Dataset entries
- Opening Delimiter -
open BalazardDeRoton BaezDuarteOnlyIf in
/-- **Balazard–de Roton 2010, Théorème 1, from Propositions 2 and 3.** If, under RH,
(Prop. 2) `∫ |1 - ζ(s)/ζ(s+ε)|² dτ/|s|² ≤ C₁ ε` for `0 < ε ≤ ε₁`, and (Prop. 3) for every
`0 < δ ≤ 1/2` there are `A, C₂, ε₂ > 0`, `N₀` with
`∫ |ζ(s)|²|M_N(s+ε) - ζ(s+ε)⁻¹|² dτ/|s|² ≤ C₂ N^{-ε/2}` whenever `N ≥ N₀` and
`A(log log N)^{5/2+δ}(log N)^{-1/2} ≤ ε ≤ ε₂` (`s = 1/2+iτ`; the paper has `A = 25`), then
`BalazardDeRoton2010_thm1`: for every `δ > 0` there is `C` with
`d_N² ≤ C(log log N)^{5/2+δ}(log N)^{-1/2}` for all `N ≥ 3`, with an attained coefficient vector.
Proof: Proposition 1 and `exists_bound_of_props` at `δ' = min δ 1/2` for large `N`
(`(log log N)^{5/2+δ'} ≤ (log log N)^{5/2+δ}` once `log log N ≥ 1`); for the finitely many
remaining `N ≥ 3`, `d_N² ≤ ‖χ‖² = 1` (`c = 0`) and the rate function is bounded below
(`exists_pos_le_rate`). [cite: BalazardDeRoton2010, Théorème 1 (proof, pp. 2–3)] -/
theorem BalazardDeRoton2010_thm1_of_props
    (hJ : RiemannHypothesis → ∃ C₁ ε₁ : ℝ, 0 < ε₁ ∧ ∀ ε : ℝ, 0 < ε → ε ≤ ε₁ →
      ∫⁻ τ, ENNReal.ofReal (jIntegrand ε τ) ≤ ENNReal.ofReal (C₁ * ε))
    (hI : RiemannHypothesis → ∀ δ : ℝ, 0 < δ → δ ≤ 1 / 2 →
      ∃ (A C₂ ε₂ : ℝ) (N₀ : ℕ), 0 < A ∧ 0 < ε₂ ∧ ∀ N : ℕ, N₀ ≤ N → ∀ ε : ℝ,
        A * Real.log (Real.log (N : ℝ)) ^ (5 / 2 + δ) * Real.log (N : ℝ) ^ (-(1 / 2 : ℝ)) ≤ ε →
          ε ≤ ε₂ →
          ∫⁻ τ, ENNReal.ofReal (iIntegrand N ε τ) ≤ ENNReal.ofReal (C₂ * (N : ℝ) ^ (-ε / 2))) :
    BalazardDeRoton2010_thm1 := by
  intro hRH δ hδ
  set δ' : ℝ := min δ (1 / 2) with hδ'
  have hδ'0 : 0 < δ' := lt_min hδ one_half_pos
  obtain ⟨C₁, ε₁, hε₁, hJ'⟩ := hJ hRH
  obtain ⟨A, C₂, ε₂, N₀, hA, hε₂, hI'⟩ := hI hRH δ' hδ'0 (min_le_right _ _)
  obtain ⟨B, N₁, hB, hlarge⟩ := exists_bound_of_props hδ'0 hε₁ hJ' hA hε₂ hI'
  obtain ⟨m, hm, hsmall⟩ := exists_pos_le_rate δ hδ N₁
  refine ⟨max B m⁻¹, fun N hN3 ↦ ?_⟩
  set L := Real.log (N : ℝ) with hL
  set LL := Real.log L with hLL
  have hL0 : 0 < L := (log_log_three_le hN3).1
  have hrate0 : 0 ≤ LL ^ (5 / 2 + δ) * L ^ (-(1 / 2 : ℝ)) :=
    mul_nonneg (Real.rpow_nonneg (log_log_three_pos.le.trans (log_log_three_le hN3).2) _)
      (Real.rpow_nonneg hL0.le _)
  rcases le_or_gt N₁ N with hN | hN
  · -- large `N`
    obtain ⟨hll, c, hc⟩ := hlarge N hN
    refine ⟨c, hc.trans (ENNReal.ofReal_le_ofReal ?_)⟩
    have hexp : LL ^ (5 / 2 + δ') ≤ LL ^ (5 / 2 + δ) :=
      Real.rpow_le_rpow_of_exponent_le hll (by linarith [min_le_left δ (1 / 2)])
    calc B * LL ^ (5 / 2 + δ') * L ^ (-(1 / 2 : ℝ))
        ≤ B * LL ^ (5 / 2 + δ) * L ^ (-(1 / 2 : ℝ)) := by gcongr
      _ = B * (LL ^ (5 / 2 + δ) * L ^ (-(1 / 2 : ℝ))) := by ring
      _ ≤ max B m⁻¹ * (LL ^ (5 / 2 + δ) * L ^ (-(1 / 2 : ℝ))) :=
          mul_le_mul_of_nonneg_right (le_max_left _ _) hrate0
      _ = _ := by ring
  · -- small `N`: `d_N² ≤ 1`
    refine ⟨fun _ ↦ 0, ?_⟩
    rw [baezDuarteDistSqOf_zero, ← ENNReal.ofReal_one]
    refine ENNReal.ofReal_le_ofReal ?_
    have h := hsmall N hN3 hN.le
    calc (1 : ℝ) = m⁻¹ * m := by field_simp
      _ ≤ max B m⁻¹ * (LL ^ (5 / 2 + δ) * L ^ (-(1 / 2 : ℝ))) :=
          mul_le_mul (le_max_right _ _) h hm.le (le_trans (inv_nonneg.mpr hm.le) (le_max_right _ _))
      _ = _ := by ring


end Literature.NumberTheory.LFunctions

end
- Closing Delimiter -
- [Problem to solve] Every line above should be reproduced precisely.

- [Completed exercise]
open BalazardDeRoton BaezDuarteOnlyIf in
/-- **Balazard–de Roton 2010, Théorème 1, from Propositions 2 and 3.** If, under RH,
(Prop. 2) `∫ |1 - ζ(s)/ζ(s+ε)|² dτ/|s|² ≤ C₁ ε` for `0 < ε ≤ ε₁`, and (Prop. 3) for every
`0 < δ ≤ 1/2` there are `A, C₂, ε₂ > 0`, `N₀` with
`∫ |ζ(s)|²|M_N(s+ε) - ζ(s+ε)⁻¹|² dτ/|s|² ≤ C₂ N^{-ε/2}` whenever `N ≥ N₀` and
`A(log log N)^{5/2+δ}(log N)^{-1/2} ≤ ε ≤ ε₂` (`s = 1/2+iτ`; the paper has `A = 25`), then
`BalazardDeRoton2010_thm1`: for every `δ > 0` there is `C` with
`d_N² ≤ C(log log N)^{5/2+δ}(log N)^{-1/2}` for all `N ≥ 3`, with an attained coefficient vector.
Proof: Proposition 1 and `exists_bound_of_props` at `δ' = min δ 1/2` for large `N`
(`(log log N)^{5/2+δ'} ≤ (log log N)^{5/2+δ}` once `log log N ≥ 1`); for the finitely many
remaining `N ≥ 3`, `d_N² ≤ ‖χ‖² = 1` (`c = 0`) and the rate function is bounded below
(`exists_pos_le_rate`). [cite: BalazardDeRoton2010, Théorème 1 (proof, pp. 2–3)] -/
theorem BalazardDeRoton2010_thm1_of_props
    (hJ : RiemannHypothesis → ∃ C₁ ε₁ : ℝ, 0 < ε₁ ∧ ∀ ε : ℝ, 0 < ε → ε ≤ ε₁ →
      ∫⁻ τ, ENNReal.ofReal (jIntegrand ε τ) ≤ ENNReal.ofReal (C₁ * ε))
    (hI : RiemannHypothesis → ∀ δ : ℝ, 0 < δ → δ ≤ 1 / 2 →
      ∃ (A C₂ ε₂ : ℝ) (N₀ : ℕ), 0 < A ∧ 0 < ε₂ ∧ ∀ N : ℕ, N₀ ≤ N → ∀ ε : ℝ,
        A * Real.log (Real.log (N : ℝ)) ^ (5 / 2 + δ) * Real.log (N : ℝ) ^ (-(1 / 2 : ℝ)) ≤ ε →
          ε ≤ ε₂ →
          ∫⁻ τ, ENNReal.ofReal (iIntegrand N ε τ) ≤ ENNReal.ofReal (C₂ * (N : ℝ) ^ (-ε / 2))) :
    BalazardDeRoton2010_thm1 := by
  intro hRH δ hδ
  set δ' : ℝ := min δ (1 / 2) with hδ'
  have hδ'0 : 0 < δ' := lt_min hδ one_half_pos
  obtain ⟨C₁, ε₁, hε₁, hJ'⟩ := hJ hRH
  obtain ⟨A, C₂, ε₂, N₀, hA, hε₂, hI'⟩ := hI hRH δ' hδ'0 (min_le_right _ _)
  obtain ⟨B, N₁, hB, hlarge⟩ := exists_bound_of_props hδ'0 hε₁ hJ' hA hε₂ hI'
  obtain ⟨m, hm, hsmall⟩ := exists_pos_le_rate δ hδ N₁
  refine ⟨max B m⁻¹, fun N hN3 ↦ ?_⟩
  set L := Real.log (N : ℝ) with hL
  set LL := Real.log L with hLL
  have hL0 : 0 < L := (log_log_three_le hN3).1
  have hrate0 : 0 ≤ LL ^ (5 / 2 + δ) * L ^ (-(1 / 2 : ℝ)) :=
    mul_nonneg (Real.rpow_nonneg (log_log_three_pos.le.trans (log_log_three_le hN3).2) _)
      (Real.rpow_nonneg hL0.le _)
  rcases le_or_gt N₁ N with hN | hN
  · -- large `N`
    obtain ⟨hll, c, hc⟩ := hlarge N hN
    refine ⟨c, hc.trans (ENNReal.ofReal_le_ofReal ?_)⟩
    have hexp : LL ^ (5 / 2 + δ') ≤ LL ^ (5 / 2 + δ) :=
      Real.rpow_le_rpow_of_exponent_le hll (by linarith [min_le_left δ (1 / 2)])
    calc B * LL ^ (5 / 2 + δ') * L ^ (-(1 / 2 : ℝ))
        ≤ B * LL ^ (5 / 2 + δ) * L ^ (-(1 / 2 : ℝ)) := by gcongr
      _ = B * (LL ^ (5 / 2 + δ) * L ^ (-(1 / 2 : ℝ))) := by ring
      _ ≤ max B m⁻¹ * (LL ^ (5 / 2 + δ) * L ^ (-(1 / 2 : ℝ))) :=
          mul_le_mul_of_nonneg_right (le_max_left _ _) hrate0
      _ = _ := by ring
  · -- small `N`: `d_N² ≤ 1`
    refine ⟨fun _ ↦ 0, ?_⟩
    rw [baezDuarteDistSqOf_zero, ← ENNReal.ofReal_one]
    refine ENNReal.ofReal_le_ofReal ?_
    have h := hsmall N hN3 hN.le
    calc (1 : ℝ) = m⁻¹ * m := by field_simp
      _ ≤ max B m⁻¹ * (LL ^ (5 / 2 + δ) * L ^ (-(1 / 2 : ℝ))) :=
          mul_le_mul (le_max_right _ _) h hm.le (le_trans (inv_nonneg.mpr hm.le) (le_max_right _ _))
      _ = _ := by ring


end Literature.NumberTheory.LFunctions

end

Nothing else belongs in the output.